* **Work task**
Within the data that follows, set down exactly the lines from the one containing "contDiffOn_snd (f := F)" through the one containing "obtain ⟨p, hp, hp0, hpk⟩ := pinnedChain_exists_transitionDensity", both ends included.
Segment Start: Information provided
import Summits.AtomisticToContinuum.FouriersLaw.Theorems.BondHeatUncertaintySubdiffusiveBondHeatKernelGibbsA
import Literature.MathematicalPhysics.KineticTheory.LangevinChainJointDensity
import Literature.Analysis.Hypoelliptic.HormanderProof
import Mathlib.Analysis.Calculus.ContDiff.Convolution
import Mathlib.Analysis.Calculus.BumpFunction.FiniteDimension

/-!
# Smooth transition densities and smooth forecasts for the pinned chain

Helper file for item stmt-AtomisticToContinuum-9144 (`ResponseDensity`, route
`OddSectorIrreversibility`, sub-problem `FouriersLaw` of `AtomisticToContinuum`), first step towards
the detailed balance of the equilibrium kernels (hypothesis `hDUAL` of the conditional reduction).

* `pinnedChain_rbNondegenerate_V` — the coupling `V(r) = r²/2 + βr⁴/4` (`β ≥ 0`) is non-degenerate
  in the sense of Rey-Bellet–Thomas / CEHR Def. 2.4 (`V'' = 1 + 3βr² ≠ 0`);
* `pinnedChain_exists_transitionDensity` — CEHR Prop. 3.2 for the pinned chain: the transition
  kernels have a density `p ∈ C^∞((0,∞) × Ω × Ω)`, `p ≥ 0` (the tree's
  `langevin_jointDensity_of_hormander` with Hörmander's theorem `hormander1967_thm11_proof`, proved in
  the tree, and the identification `langevinKernel = transitionKernel`);
* `pinnedChain_contDiffOn_forecast` — hence for `F ∈ C_c(Ω)` the forecast
  `(s, x) ↦ P_s F(x) = ∫ p(s, x, y) F(y) dy` is `C^∞` on `(0,∞) × Ω` (written as a convolution with a
  parameter, `contDiffOn_convolution_right_with_param_comp`).

No definitions.
-/

noncomputable section

open MeasureTheory ProbabilityTheory Filter Topology Set Metric Function
open scoped NNReal ENNReal ContDiff Convolution

namespace Summit.AtomisticToContinuum.FouriersLaw.Theorems

open Literature.MathematicalPhysics.KineticTheory.HeatConduction
open Literature.Probability.Process Literature.MathematicalPhysics.KineticTheory OscillatorChain
open Literature.Analysis.Distribution Literature.Analysis.Hypoelliptic

variable {N : ℕ}

/-- The coupling of the pinned chain is RB-non-degenerate: `V''(r) = 1 + 3βr² ≠ 0` for `β ≥ 0`. -/
theorem pinnedChain_rbNondegenerate_V (ω₂ lam γ : ℝ) {β : ℝ} (hβ : 0 ≤ β) :
    RBNondegenerate (pinnedChain ω₂ lam β γ).V := by
  intro r
  refine ⟨2, le_rfl, ?_⟩
  have hV : (pinnedChain ω₂ lam β γ).V = fun r : ℝ => r ^ 2 / 2 + β * r ^ 4 / 4 := rfl
  have h1 : deriv (pinnedChain ω₂ lam β γ).V = fun r : ℝ => r + β * r ^ 3 := by
    funext r
    rw [hV]
    have h : HasDerivAt (fun r : ℝ => r ^ 2 / 2 + β * r ^ 4 / 4) (r + β * r ^ 3) r := by
      have e1 : HasDerivAt (fun r : ℝ => r ^ 2) (2 * r) r := by simpa using hasDerivAt_pow 2 r
      have e2 : HasDerivAt (fun r : ℝ => r ^ 4) (4 * r ^ 3) r := by simpa using hasDerivAt_pow 4 r
      have h1 := (e1.div_const 2).add ((e2.const_mul β).div_const 4)
      exact h1.congr_deriv (by ring)
    exact h.deriv
  have h2 : deriv (fun r : ℝ => r + β * r ^ 3) r = 1 + 3 * β * r ^ 2 := by
    have h : HasDerivAt (fun r : ℝ => r + β * r ^ 3) (1 + 3 * β * r ^ 2) r := by
      have e3 : HasDerivAt (fun r : ℝ => r ^ 3) (3 * r ^ 2) r := by simpa using hasDerivAt_pow 3 r
      have h1 := (hasDerivAt_id' r).add (e3.const_mul β)
      exact h1.congr_deriv (by ring)
    exact h.deriv
  rw [iteratedDeriv_succ, iteratedDeriv_one, h1, h2]
  have : 0 ≤ 3 * β * r ^ 2 := by positivity
  linarith

section Density

variable {ω₂ lam β γ : ℝ} (hω : 0 < ω₂) (hl : 0 ≤ lam) (hβ : 0 ≤ β) (hγ : 0 < γ) (hN : 0 < N)
  {T_L T_R : ℝ} (hL : 0 < T_L) (hR : 0 ≤ T_R)
include hω hl hβ hγ hN hL hR

/-- **CEHR Prop. 3.2 for the pinned chain**: for `ω₂, γ, T_L > 0`, `lam, β, T_R ≥ 0`, `N ≥ 1`, the
transition kernels have a jointly smooth nonnegative density, `P_t(x, dy) = p(t, x, y) dy` for
`t > 0`, `p ∈ C^∞((0,∞) × Ω × Ω)`. -/
theorem pinnedChain_exists_transitionDensity :
    ∃ p : ℝ → PhaseSpace N → PhaseSpace N → ℝ,
      ContDiffOn ℝ ∞ (fun w : ℝ × PhaseSpace N × PhaseSpace N => p w.1 w.2.1 w.2.2)
        (Set.Ioi (0 : ℝ) ×ˢ Set.univ) ∧
      (∀ t : ℝ, 0 < t → ∀ x y, 0 ≤ p t x y) ∧
      ∀ t : ℝ≥0, 0 < t → ∀ x : PhaseSpace N,
        (pinnedChain ω₂ lam β γ).transitionKernel N T_L T_R t x =
          (volume : Measure (PhaseSpace N)).withDensity fun y => ENNReal.ofReal (p t x y) := by
  obtain ⟨p, hp, hp0, hpk⟩ := OscillatorChain.IsConfining.langevin_jointDensity_of_hormander
    (SubdiffusiveBondHeat.pinnedChain_isConfining hω hl hβ hγ.le) (pinnedChain_contDiff_U ω₂ lam β γ)
    (pinnedChain_contDiff_V ω₂ lam β γ) hN hL hR (T_L := T_L) (T_R := T_R) hormander1967_thm11_proof
    (pinnedChain_rbNondegenerate_V ω₂ lam γ hβ) hγ
  refine ⟨p, hp, hp0, fun t ht x => ?_⟩
  rw [← SubdiffusiveBondHeat.pinnedChain_langevinKernel_eq_transitionKernel N T_L T_R hω hl hβ hγ.le t]
  exact hpk t ht x

omit hω hl hβ hγ hN hL hR in
/-- The forecast of an observable through the density: `P_s F(x) = ∫ p(s, x, y) F(y) dy` (`s > 0`). -/
theorem pinnedChain_integral_kernel_eq_integral_density {p : ℝ → PhaseSpace N → PhaseSpace N → ℝ}
    (hp : ContDiffOn ℝ ∞ (fun w : ℝ × PhaseSpace N × PhaseSpace N => p w.1 w.2.1 w.2.2)
      (Set.Ioi (0 : ℝ) ×ˢ Set.univ))
    (hp0 : ∀ t : ℝ, 0 < t → ∀ x y, 0 ≤ p t x y)
    (hpk : ∀ t : ℝ≥0, 0 < t → ∀ x : PhaseSpace N,
      (pinnedChain ω₂ lam β γ).transitionKernel N T_L T_R t x =
        (volume : Measure (PhaseSpace N)).withDensity fun y => ENNReal.ofReal (p t x y))
    (F : PhaseSpace N → ℝ) {s : ℝ} (hs : 0 < s) (x : PhaseSpace N) :
    ∫ y, F y ∂((pinnedChain ω₂ lam β γ).transitionKernel N T_L T_R s.toNNReal x) =
      ∫ y, p s x y * F y := by
  have hs' : (0 : ℝ≥0) < s.toNNReal := Real.toNNReal_pos.2 hs
  rw [hpk _ hs' x, Real.coe_toNNReal _ hs.le]
  -- the density slice is continuous, hence measurable
  have hcont : Continuous fun y : PhaseSpace N => p s x y := by
    have h1 : ContinuousOn (fun w : ℝ × PhaseSpace N × PhaseSpace N => p w.1 w.2.1 w.2.2)
        (Set.Ioi (0 : ℝ) ×ˢ Set.univ) := hp.continuousOn
    have h2 : Continuous fun y : PhaseSpace N => ((s, (x, y)) : ℝ × PhaseSpace N × PhaseSpace N) := by
      fun_prop
    exact h1.comp_continuous h2 fun y => ⟨hs, Set.mem_univ _⟩
  rw [integral_withDensity_eq_integral_toReal_smul₀ hcont.measurable.ennreal_ofReal.aemeasurable
    (Eventually.of_forall fun y => ENNReal.ofReal_lt_top)]
  refine integral_congr_ae (Eventually.of_forall fun y => ?_)
  simp only [ENNReal.toReal_ofReal (hp0 s hs x y), smul_eq_mul]

omit hω hl hβ hγ hN hL hR in
/-- **Smooth forecasts** (from a smooth density): for `F ∈ C_c(Ω)`,
`(s, x) ↦ P_s F(x)` is `C^∞` on `(0,∞) × Ω`. -/
theorem contDiffOn_forecast_of_density {p : ℝ → PhaseSpace N → PhaseSpace N → ℝ}
    (hp : ContDiffOn ℝ ∞ (fun w : ℝ × PhaseSpace N × PhaseSpace N => p w.1 w.2.1 w.2.2)
      (Set.Ioi (0 : ℝ) ×ˢ Set.univ))
    {F : PhaseSpace N → ℝ} (hFc : Continuous F) (hFs : HasCompactSupport F) :
    ContDiffOn ℝ ∞ (fun w : ℝ × PhaseSpace N => ∫ y, p w.1 w.2 y * F y) (Set.Ioi (0 : ℝ) ×ˢ Set.univ) := by
  haveI := isAddHaarMeasure_volume_phaseSpace N
  -- a smooth cutoff equal to one on the support of `F`
  obtain ⟨RF, hRF⟩ := hFs.isCompact.isBounded.subset_closedBall (0 : PhaseSpace N)
  set R₁ : ℝ := max RF 1 with hR₁
  have hR₁0 : 0 < R₁ := lt_max_of_lt_right one_pos
  let χ : ContDiffBump (0 : PhaseSpace N) := ⟨R₁, R₁ + 1, hR₁0, by linarith⟩
  have hχ1 : ∀ y ∈ tsupport F, (χ : PhaseSpace N → ℝ) y = 1 := by
    intro y hy
    apply χ.one_of_mem_closedBall
    have := hRF hy
    rw [mem_closedBall] at this ⊢
    exact this.trans (le_max_left _ _)
  have hχF : ∀ y, (χ : PhaseSpace N → ℝ) y * F y = F y := by
    intro y
    by_cases hy : y ∈ tsupport F
    · rw [hχ1 y hy, one_mul]
    · rw [image_eq_zero_of_notMem_tsupport hy, mul_zero]
  -- it suffices to work on `(0,∞) × B(0, ρ)` for every `ρ`
  suffices hloc : ∀ ρ : ℝ, 0 < ρ → ContDiffOn ℝ ∞ (fun w : ℝ × PhaseSpace N => ∫ y, p w.1 w.2 y * F y)
      (Set.Ioi (0 : ℝ) ×ˢ ball (0 : PhaseSpace N) ρ) by
    intro w hw
    have hρ : 0 < ‖w.2‖ + 1 := by positivity
    have hmem : w ∈ Set.Ioi (0 : ℝ) ×ˢ ball (0 : PhaseSpace N) (‖w.2‖ + 1) :=
      ⟨hw.1, by simp [mem_ball, dist_zero_right]⟩
    have h := (hloc _ hρ).contDiffWithinAt hmem
    refine (h.mono_of_mem_nhdsWithin ?_)
    exact mem_nhdsWithin_of_mem_nhds ((isOpen_Ioi.prod isOpen_ball).mem_nhds hmem)
  intro ρ hρ
  -- the parametrised kernel `g (s, x) w = p(s, x, x - w) χ(x - w)`
  set g : ℝ × PhaseSpace N → PhaseSpace N → ℝ :=
    fun q w => p q.1 q.2 (q.2 - w) * (χ : PhaseSpace N → ℝ) (q.2 - w) with hg_def
  set sP : Set (ℝ × PhaseSpace N) := Set.Ioi (0 : ℝ) ×ˢ ball (0 : PhaseSpace N) ρ with hsP
  have hsO : IsOpen sP := isOpen_Ioi.prod isOpen_ball
  set k : Set (PhaseSpace N) := closedBall (0 : PhaseSpace N) (ρ + (R₁ + 1)) with hk
  have hkc : IsCompact k := isCompact_closedBall _ _
  have hgs : ∀ q w, q ∈ sP → w ∉ k → g q w = 0 := by
    intro q w hq hw
    simp only [hsP, Set.mem_prod, Set.mem_Ioi, mem_ball, dist_zero_right] at hq
    simp only [hk, mem_closedBall, dist_zero_right, not_le] at hw
    have hfar : (χ : PhaseSpace N → ℝ) (q.2 - w) = 0 := by
      apply χ.zero_of_le_dist
      rw [dist_zero_right]
      have : ‖w‖ ≤ ‖q.2 - w‖ + ‖q.2‖ := by
        calc ‖w‖ = ‖q.2 - (q.2 - w)‖ := by rw [sub_sub_cancel]
          _ ≤ ‖q.2‖ + ‖q.2 - w‖ := norm_sub_le _ _
          _ = _ := add_comm _ _
      change R₁ + 1 ≤ ‖q.2 - w‖
      linarith
    simp only [hg_def, hfar, mul_zero]
  have hgd : ContDiffOn ℝ ∞ ↿g (sP ×ˢ Set.univ) := by
    have e : ↿g = fun z : (ℝ × PhaseSpace N) × PhaseSpace N =>
        (fun w : ℝ × PhaseSpace N × PhaseSpace N => p w.1 w.2.1 w.2.2) (z.1.1, (z.1.2, z.1.2 - z.2)) *
          (χ : PhaseSpace N → ℝ) (z.1.2 - z.2) := by
      funext z; rfl
    rw [e]
    refine ContDiffOn.mul ?_ ?_
    · refine hp.comp (by fun_prop) ?_
      intro z hz
      simp only [hsP, Set.mem_prod, Set.mem_univ, and_true, Set.mem_Ioi] at hz ⊢
      exact hz.1
    · exact (χ.contDiff.comp (by fun_prop)).contDiffOn
  have hconv := contDiffOn_convolution_right_with_param_comp (𝕜 := ℝ) (μ := (volume : Measure (PhaseSpace N)))
    (n := (⊤ : ℕ∞)) (ContinuousLinearMap.lsmul ℝ ℝ) (s := sP) (v := fun q : ℝ × PhaseSpace N => q.2)
    contDiffOn_snd (f := F) (g := g) (k := k) hsO hkc hgs (hFc.locallyIntegrable) hgd
  -- identify the convolution with the forecast
  refine hconv.congr fun q hq => ?_
  rw [convolution_def]
  refine integral_congr_ae (Eventually.of_forall fun y => ?_)
  simp only [hg_def, ContinuousLinearMap.lsmul_apply, smul_eq_mul, sub_sub_cancel]
  rw [mul_comm (p q.1 q.2 y)]
  conv_lhs => rw [← hχF y]
  ring

/-- **Smooth forecasts for the pinned chain**: for `F ∈ C_c(Ω)`, `(s, x) ↦ P_s F(x)` is `C^∞` on
`(0,∞) × Ω` (`ω₂, γ, T_L > 0`, `lam, β, T_R ≥ 0`, `N ≥ 1`). -/
theorem pinnedChain_contDiffOn_forecast {F : PhaseSpace N → ℝ} (hFc : Continuous F)
    (hFs : HasCompactSupport F) :
    ContDiffOn ℝ ∞ (fun w : ℝ × PhaseSpace N =>
      ∫ y, F y ∂((pinnedChain ω₂ lam β γ).transitionKernel N T_L T_R w.1.toNNReal w.2))
      (Set.Ioi (0 : ℝ) ×ˢ Set.univ) := by
  obtain ⟨p, hp, hp0, hpk⟩ := pinnedChain_exists_transitionDensity hω hl hβ hγ hN hL hR
  refine (contDiffOn_forecast_of_density hp hFc hFs).congr fun w hw => ?_
  exact pinnedChain_integral_kernel_eq_integral_density hp hp0 hpk F hw.1 w.2

end Density

end Summit.AtomisticToContinuum.FouriersLaw.Theorems

end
Segment End: Information provided
* **Result of the task**
    contDiffOn_snd (f := F) (g := g) (k := k) hsO hkc hgs (hFc.locallyIntegrable) hgd
  -- identify the convolution with the forecast
  refine hconv.congr fun q hq => ?_
  rw [convolution_def]
  refine integral_congr_ae (Eventually.of_forall fun y => ?_)
  simp only [hg_def, ContinuousLinearMap.lsmul_apply, smul_eq_mul, sub_sub_cancel]
  rw [mul_comm (p q.1 q.2 y)]
  conv_lhs => rw [← hχF y]
  ring

/-- **Smooth forecasts for the pinned chain**: for `F ∈ C_c(Ω)`, `(s, x) ↦ P_s F(x)` is `C^∞` on
`(0,∞) × Ω` (`ω₂, γ, T_L > 0`, `lam, β, T_R ≥ 0`, `N ≥ 1`). -/
theorem pinnedChain_contDiffOn_forecast {F : PhaseSpace N → ℝ} (hFc : Continuous F)
    (hFs : HasCompactSupport F) :
    ContDiffOn ℝ ∞ (fun w : ℝ × PhaseSpace N =>
      ∫ y, F y ∂((pinnedChain ω₂ lam β γ).transitionKernel N T_L T_R w.1.toNNReal w.2))
      (Set.Ioi (0 : ℝ) ×ˢ Set.univ) := by
  obtain ⟨p, hp, hp0, hpk⟩ := pinnedChain_exists_transitionDensity hω hl hβ hγ hN hL hR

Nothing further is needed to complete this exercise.